Open Source Procurement Alone Cannot Guarantee Digital Sovereignty
An essay published ahead of the European Commission’s planned Tech Sovereignty Package argues that “Open Source First” procurement mandates alone are insufficient to guarantee digital sovereignty. Writing on his personal blog, Joost de Valk supports proposals that would require public-sector buyers to consider qualified open-source alternatives before proprietary software, but argues that procurement policy addresses only part of the problem. According to the article, open-source software can still become dependent on centralised infrastructure and governance structures, creating new forms of lock-in.

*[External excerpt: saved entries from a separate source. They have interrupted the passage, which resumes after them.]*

import Literature.Geometry.ComplexAnalytic.CyclicNodePencilRadiusSaturated
import Literature.AlgebraicGeometry.Motives.UniversalHypersurfaceRegularLocusChartFunction
import Literature.AlgebraicGeometry.Motives.UniversalHypersurfaceRegularLocusChartPartial
import HarnessLib

/-!
# The saturated Morse radius on `𝒴°(ℂ)`

Family `hodge`, layer `Literature/AlgebraicGeometry/HodgeTheory`; step A2c(ii) of the programme discharging
`HodgeTheory/CyclicCoverNodalMeridianLocalMonodromyBound`. The function `F = R'' − regChartExtend 2 p 2 (κ ∘ y)` (`κ = radiusDefect Θ R''' R''` of
`Geometry/ComplexAnalytic/CyclicNodePencilRadiusSaturated`) is `C^∞` on `𝒴°(ℂ)`, equals `R''` off the chart `x₂ ≠ 0`, equals the Morse radius
`Σ|Θ(y(Q))|²` wherever this is `≤ R'''`, and its values `< R'''` are taken only at such points; near them it agrees (as a germ) with the cut-off
radius `ρ̃ = regChartExtend 2 p 2 (morseRadiusCutoff Θ R''' R'' ∘ y)`, so the two have the same differential there. `F` is the slab function of
the first-integral argument (`Geometry/Manifold/IntegralCurveSlab`) showing that the cut-off monodromy flows preserve the outside of the Morse ball.

* `satRadius`, `satRadius_of_not_mem`, `satRadius_of_mem`, `contMDiff_satRadius`;
* `mem_of_satRadius_lt` — `F(Q) < R''' ⇒ Q ∈ 𝒴°(ℂ)₂ ∧ y(Q) ∈ Θ.source ∧ Σ|Θ y(Q)|² = F(Q)`; `satRadius_eq_of_le`;
* `satRadius_eventuallyEq_cutoffRadius`, `mfderiv_satRadius_eq` — agreement with `ρ̃` near the inner region.

Everything is proved; the one definition is concrete; no named facts.

## References

* [ArnoldGuseinzadeVarchenko2012] V. I. Arnold, S. M. Gusein-Zade, A. N. Varchenko, Singularities of Differentiable Maps II (2012), Part I §1.1, §2.1.
* [BrockerJanichIDT1982] T. Bröcker, K. Jänich, Introduction to Differential Topology (1982), §7.
-/

noncomputable section

open CategoryTheory AlgebraicGeometry TopologicalSpace Set Topology Filter
open scoped Manifold ContDiff
open Literature.AlgebraicGeometry.Motives Literature.AlgebraicGeometry.Motives.UniversalHypersurface
open Literature.Geometry.ComplexAnalytic

namespace Literature.AlgebraicGeometry.HodgeTheory

variable (p : ℕ) (Θ : OpenPartialHomeomorph (Fin (1 + 2) → ℂ) (Fin (1 + 2) → ℂ)) (R''' R'' : ℝ)

/-- **The saturated Morse radius** `F(Q) = R'' − regChartExtend 2 p 2 (κ ∘ y) Q`. [cite: ArnoldGuseinzadeVarchenko2012, Part I §2.1] -/
def satRadius (Q : ComplexPoints (regularTotal ℂ 2 p)) : ℝ :=
  R'' - regChartExtend 2 p 2 (fun v => PhamBrieskorn.radiusDefect Θ R''' R'' (fun j => v (Sum.inr j))) Q

/-- Off the chart domain `F = R''`. [cite: ArnoldGuseinzadeVarchenko2012, Part I §2.1] -/
theorem satRadius_of_not_mem {Q : ComplexPoints (regularTotal ℂ 2 p)} (hQ : Q ∉ regChartDom 2 p 2) :
    satRadius p Θ R''' R'' Q = R'' := by
  rw [satRadius, regChartExtend_of_not_mem 2 p 2 _ hQ, sub_zero]

/-- On the chart domain `F = R'' − κ(y(Q))`. [cite: ArnoldGuseinzadeVarchenko2012, Part I §2.1] -/
theorem satRadius_of_mem {Q : ComplexPoints (regularTotal ℂ 2 p)} (hQ : Q ∈ regChartDom 2 p 2) :
    satRadius p Θ R''' R'' Q =
      R'' - PhamBrieskorn.radiusDefect Θ R''' R'' (fun j => regChartFun 2 p 2 Q (Sum.inr j)) := by
  rw [satRadius, regChartExtend_of_mem 2 p 2 _ hQ]

/-- **`F` is `C^∞` on `𝒴°(ℂ)`** (`p ≥ 1`, `Θ` smooth on its source, `R''' < R''`, `{Σ|z|² ≤ R''} ⊆ Θ.target`).
[cite: BrockerJanichIDT1982, §7] -/
theorem contMDiff_satRadius (hd : 0 < p) (hΘ : ContDiffOn ℝ ∞ Θ Θ.source) (hR : R''' < R'')
    (hR'' : {z : Fin (1 + 2) → ℂ | ∑ i, ‖z i‖ ^ 2 ≤ R''} ⊆ Θ.target) :
    haveI := locallyOfFiniteType_regularTotal_hom ℂ 2 p hd
    haveI := smoothOfRelativeDimension_regularTotal_hom ℂ 2 p hd
    letI := ComplexPoints.chartedSpace (regularTotal ℂ 2 p) (2 + Fintype.card (DegIndex 2 p))
    ContMDiff (𝓡 (2 * (2 + Fintype.card (DegIndex 2 p)))) 𝓘(ℝ, ℝ) ∞ (satRadius p Θ R''' R'') := by
  haveI := locallyOfFiniteType_regularTotal_hom ℂ 2 p hd
  haveI := smoothOfRelativeDimension_regularTotal_hom ℂ 2 p hd
  letI := ComplexPoints.chartedSpace (regularTotal ℂ 2 p) (2 + Fintype.card (DegIndex 2 p))
  have hlin : ContDiff ℝ ∞ (fun v : ChartIdx 2 p 2 → ℂ => (fun j : Fin (2 + 1) => v (Sum.inr j))) :=
    contDiff_pi.2 fun j => contDiff_apply ℝ ℂ (Sum.inr j : ChartIdx 2 p 2)
  have hB : ContDiff ℝ ∞ (fun v : ChartIdx 2 p 2 → ℂ => PhamBrieskorn.radiusDefect Θ R''' R'' (fun j => v (Sum.inr j))) :=
    (PhamBrieskorn.contDiff_radiusDefect Θ R''' R'' hΘ hR hR'').comp hlin
  obtain ⟨R, hRb⟩ := PhamBrieskorn.exists_bound_radiusDefect Θ R''' R'' hR hR''
  have hBR : ∀ v : ChartIdx 2 p 2 → ℂ, R < ‖fun j => v (Sum.inr j)‖ →
      PhamBrieskorn.radiusDefect Θ R''' R'' (fun j => v (Sum.inr j)) = 0 := fun v hv => hRb _ hv
  exact contMDiff_const.sub (contMDiff_regChartExtend_real 2 p 2 hd _ hB hBR)

/-- **Small values of `F` detect the inner Morse region**: `F(Q) < R'''` (`R''' < R''`) implies `Q ∈ 𝒴°(ℂ)₂`, `y(Q) ∈ Θ.source` and
`Σ|Θ(y(Q))|² = F(Q)`. [cite: ArnoldGuseinzadeVarchenko2012, Part I §2.1] -/
theorem mem_of_satRadius_lt (hR : R''' < R'') {Q : ComplexPoints (regularTotal ℂ 2 p)} (hlt : satRadius p Θ R''' R'' Q < R''') :
    Q ∈ regChartDom 2 p 2 ∧ (fun j => regChartFun 2 p 2 Q (Sum.inr j)) ∈ Θ.source ∧
      ∑ i, ‖Θ (fun j => regChartFun 2 p 2 Q (Sum.inr j)) i‖ ^ 2 = satRadius p Θ R''' R'' Q := by
  have hQ : Q ∈ regChartDom 2 p 2 := by
    by_contra h
    rw [satRadius_of_not_mem p Θ R''' R'' h] at hlt
    exact absurd hlt (not_lt.mpr hR.le)
  rw [satRadius_of_mem p Θ R''' R'' hQ] at hlt ⊢
  exact ⟨hQ, PhamBrieskorn.lt_of_sub_radiusDefect_lt Θ R''' R'' hR hlt⟩

/-- **On the inner region `F` is the Morse radius**: `Q ∈ 𝒴°(ℂ)₂`, `y(Q) ∈ Θ.source`, `Σ|Θ y(Q)|² ≤ R'''` ⇒ `F(Q) = Σ|Θ y(Q)|²`.
[cite: ArnoldGuseinzadeVarchenko2012, Part I §2.1] -/
theorem satRadius_eq_of_le (hR : R''' < R'') {Q : ComplexPoints (regularTotal ℂ 2 p)} (hQ : Q ∈ regChartDom 2 p 2)
    (hy : (fun j => regChartFun 2 p 2 Q (Sum.inr j)) ∈ Θ.source)
    (hle : ∑ i, ‖Θ (fun j => regChartFun 2 p 2 Q (Sum.inr j)) i‖ ^ 2 ≤ R''') :
    satRadius p Θ R''' R'' Q = ∑ i, ‖Θ (fun j => regChartFun 2 p 2 Q (Sum.inr j)) i‖ ^ 2 := by
  rw [satRadius_of_mem p Θ R''' R'' hQ, PhamBrieskorn.radiusDefect_of_le Θ R''' R'' hR hy hle]
  ring

/-- **Near the inner region `F` agrees with the cut-off radius `ρ̃`** (both are the Morse radius there): at `Q ∈ 𝒴°(ℂ)₂` with
`y(Q) ∈ Θ.source`, `Σ|Θ y(Q)|² < R'''` (`p ≥ 1`, `R''' < R''`),
`F =ᶠ[𝓝 Q] regChartExtend 2 p 2 (morseRadiusCutoff Θ R''' R'' ∘ y)`. [cite: ArnoldGuseinzadeVarchenko2012, Part I §2.1] -/
theorem satRadius_eventuallyEq_cutoffRadius (hd : 0 < p) (hR : R''' < R'') {Q : ComplexPoints (regularTotal ℂ 2 p)}
    (hQ : Q ∈ regChartDom 2 p 2) (hy : (fun j => regChartFun 2 p 2 Q (Sum.inr j)) ∈ Θ.source)
    (hlt : ∑ i, ‖Θ (fun j => regChartFun 2 p 2 Q (Sum.inr j)) i‖ ^ 2 < R''') :
    haveI := locallyOfFiniteType_regularTotal_hom ℂ 2 p hd
    haveI := smoothOfRelativeDimension_regularTotal_hom ℂ 2 p hd
    letI := ComplexPoints.chartedSpace (regularTotal ℂ 2 p) (2 + Fintype.card (DegIndex 2 p))
    satRadius p Θ R''' R'' =ᶠ[𝓝 Q]
      regChartExtend 2 p 2 (fun v => PhamBrieskorn.morseRadiusCutoff Θ R''' R'' (fun j => v (Sum.inr j))) := by
  haveI := locallyOfFiniteType_regularTotal_hom ℂ 2 p hd
  haveI := smoothOfRelativeDimension_regularTotal_hom ℂ 2 p hd
  letI := ComplexPoints.chartedSpace (regularTotal ℂ 2 p) (2 + Fintype.card (DegIndex 2 p))
  -- continuity of `y` at `Q`
  have hyc : ContinuousAt (fun Q' : ComplexPoints (regularTotal ℂ 2 p) => fun j => regChartFun 2 p 2 Q' (Sum.inr j)) Q := by
    have h1 : ContinuousAt (regChartFun 2 p 2) Q := (contMDiffAt_regChartFun 2 p 2 hd hQ).continuousAt
    exact (continuous_pi fun j => continuous_apply (Sum.inr j)).continuousAt.comp h1
  have hev1 := PhamBrieskorn.sub_radiusDefect_eventuallyEq Θ R''' R'' hR hy hlt
  have hev2 := PhamBrieskorn.morseRadiusCutoff_eventuallyEq Θ R''' R'' hR hy hlt
  have hev : (fun y => R'' - PhamBrieskorn.radiusDefect Θ R''' R'' y) =ᶠ[𝓝 (fun j => regChartFun 2 p 2 Q (Sum.inr j))]
      PhamBrieskorn.morseRadiusCutoff Θ R''' R'' := hev1.trans hev2.symm
  have hpull := hev.comp_tendsto hyc
  filter_upwards [hpull, (isOpen_regChartDom 2 p 2).mem_nhds hQ] with Q' hQ' hQ'dom
  rw [satRadius_of_mem p Θ R''' R'' hQ'dom, regChartExtend_of_mem 2 p 2 _ hQ'dom]
  exact hQ'

/-- **Hence `F` and `ρ̃` have the same differential near the inner region.** [cite: ArnoldGuseinzadeVarchenko2012, Part I §2.1] -/
theorem mfderiv_satRadius_eq (hd : 0 < p) (hR : R''' < R'') {Q : ComplexPoints (regularTotal ℂ 2 p)}
    (hQ : Q ∈ regChartDom 2 p 2) (hy : (fun j => regChartFun 2 p 2 Q (Sum.inr j)) ∈ Θ.source)
    (hlt : ∑ i, ‖Θ (fun j => regChartFun 2 p 2 Q (Sum.inr j)) i‖ ^ 2 < R''') :
    haveI := locallyOfFiniteType_regularTotal_hom ℂ 2 p hd
    haveI := smoothOfRelativeDimension_regularTotal_hom ℂ 2 p hd
    letI := ComplexPoints.chartedSpace (regularTotal ℂ 2 p) (2 + Fintype.card (DegIndex 2 p))
    mfderiv (𝓡 (2 * (2 + Fintype.card (DegIndex 2 p)))) 𝓘(ℝ, ℝ) (satRadius p Θ R''' R'') Q =
      mfderiv (𝓡 (2 * (2 + Fintype.card (DegIndex 2 p)))) 𝓘(ℝ, ℝ)
        (regChartExtend 2 p 2 (fun v => PhamBrieskorn.morseRadiusCutoff Θ R''' R'' (fun j => v (Sum.inr j)))) Q := by
  haveI := locallyOfFiniteType_regularTotal_hom ℂ 2 p hd
  haveI := smoothOfRelativeDimension_regularTotal_hom ℂ 2 p hd
  letI := ComplexPoints.chartedSpace (regularTotal ℂ 2 p) (2 + Fintype.card (DegIndex 2 p))
  exact (satRadius_eventuallyEq_cutoffRadius p Θ R''' R'' hd hR hQ hy hlt).mfderiv_eq

end Literature.AlgebraicGeometry.HodgeTheory

end
/-
Origin: expansion seat `planner-pub-hodgecm-pv06-g3-0`, handover #8 v3 2026-08-18T07:04:02Z (`HOME/pub-hodgecm-pv06-g3/lean/Pv06g3/AnnihilationModel.lean`, md5 a7b16269, 562 lines);
landed by the gen-7 packager in gate run 25 as `HodgeCM/PerL34/AnnihilationModel.lean` (import ^import Pv[0-9]+g[0-9]+\.→import HodgeCM.PerL34. ×1).
-/
/-
Origin: HOME/pub-hodgecm-pv06-g3/lean/Pv06g3/AnnihilationModel.lean — session planner-pub-hodgecm-pv06-g3-0 (unit pub-hodgecm-pv06-g3,
DAG-NODE PROVER #06 of 15, generation 3).  Intended final place: `HodgeCM/PerL34/AnnihilationModel.lean`
(namespace `HodgeCM.PerL34.Annihilation`).  WIP import `Pv06g3.AnnihilationRep` ↦ `HodgeCM.PerL34.AnnihilationRep`; the other import is
LANDED (`HodgeCM.PerL34.CompactApprox`, run 24 — re-exports `QuotientSmoothingHaar`, `ApproxIdentity`; `HodgeCM.PerL34.ToricPeriodCov`,
`HodgeCM.PerL34.CharCompleteness`, run 22).  Closed: nothing cited, nothing posited.

# N23c over the cocompact MODEL: the core-side `[DEFINITIONAL]` fields of `RepAnnihilationDatum` CONSTRUCTED

Over the Mathlib model of `[U(W)]` used throughout the package (`G` a topological group, `Γ ≤ G`, `X = G ⧸ Γ` compact with a
finite `G`-invariant Borel measure `ν`, `H = L²(X, ν)`, `R = QuotientSmoothing.ρHom ν` — exactly prl1-g3's `QuotientModel` /
`CoreModelData.toCore`), twelve fields of `RepAnnihilationDatum` (AnnihilationRep.lean) are DEFINITIONS and THEOREMS, not data:

* `Cf := C(G ⧸ Γ, ℂ)` (sup norm), `j := ContinuousMap.toLp 2 ν ℂ`, `Rc := translCHom` (`(R(g) y)(x) = y (g⁻¹ • x)`),
  `j_R` (`QuotientSmoothing.ρ_toLp`), `ev g := δ_{Γ g}` realised as `y ↦ y (↑g⁻¹)` (`evC`), `ev_R`, `ev_cont`, `ev_sep`, `Γ`,
  `ev_left`, `Rc_cont` (continuity of translation on `C(X)`, from the compact-open topology), `R_cont`
  (`QuotientSmoothing.continuous_ρ_apply`).

and the four `[SETUP D7]` smoothing fields `sm, sm_tendsto, sm_mem, sm_cont` (packaged as `SmoothingData ν R`) are CONSTRUCTED
for Haar measure on a first-countable `G` (`smoothingData_haar`, §3: an approximate identity `ApproxIdentity.exists_isApproxIdentity`,
`smOp_tendsto`, `smOp_mem_of_invariant`, and `QuotientSmoothingHaar.sm_cont_haar'`).

§4 goes one step further for a COMPACT MODEL `K` of `[T]` (`CompactTorusDatum`): the characters of `[T]` are
`PontryaginDual K`, the toric period is the Haar integral `periodCLM μK ξ` composed with the restriction `res` to `[T]`,
`PT_cov` [ELEMENTARY] is PROVED (`ToricPeriodCov.period_mul_right`) and `fourier` [PRINT] is PROVED with NO residual input
(`CharCompleteness.eq_zero_of_forall_character_orthogonal` + pv06-g2's KERNEL `CharSeparation.charSeparating`: characters of a
compact Hausdorff abelian group separate points).

What is left is the structure `QuotientTorusDatum ν C D` — the torus `T(L₀⊗ℝ) → U(W)(𝔸)` with its weight, the characters and
toric periods of `[T]`, the finite-adelic factor, and the three labelled non-definitional inputs `unfold` [AX12(ii)],
`fourier` / `dense` [PRINT] (kernel supplements `CharCompleteness`, `AnnihilationDense`), verbatim in the model's terms — and

  `QuotientTorusDatum.toRep (A) (S : SmoothingData ν C.R) (hR : C.R = ρHom ν) : RepAnnihilationDatum C D`,
  `analytic_of_quotientTorusDatum : D.Analytic5 → QuotientTorusDatum ν C D → SmoothingData ν C.R → C.R = ρHom ν →`
  `  C.Analytic → D.Analytic`.
-/
import Summits.HodgeConjecture.HodgeCM.PerL34.CompactApprox
import Summits.HodgeConjecture.HodgeCM.PerL34.ToricPeriodCov
import Summits.HodgeConjecture.HodgeCM.PerL34.CharCompleteness
import Summits.HodgeConjecture.HodgeCM.PerL34.AnnihilationRep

To illustrate that argument, de Valk points to events in the WordPress ecosystem and his work on the FAIR (Federated and Independent Repositories) project. The essay argues that software may be openly licensed while critical update and distribution infrastructure remains controlled by a single organisation. De Valk contends that procurement mandates create demand for open-source products but do not necessarily fund the neutral infrastructure, package repositories, identity systems, and governance mechanisms that those ecosystems depend on.
The article also references arguments made by Drupal founder Dries Buytaert and OpenForum Europe regarding public investment in open-source infrastructure and maintainership. De Valk proposes pairing Open Source First procurement policies with funding mechanisms for independently governed and federated digital commons, citing initiatives such as Germany’s Sovereign Tech Fund and proposals for an EU Sovereign Tech Fund. The essay concludes that sustainable digital sovereignty requires both open-source procurement and long-term support for the infrastructure on which those ecosystems rely.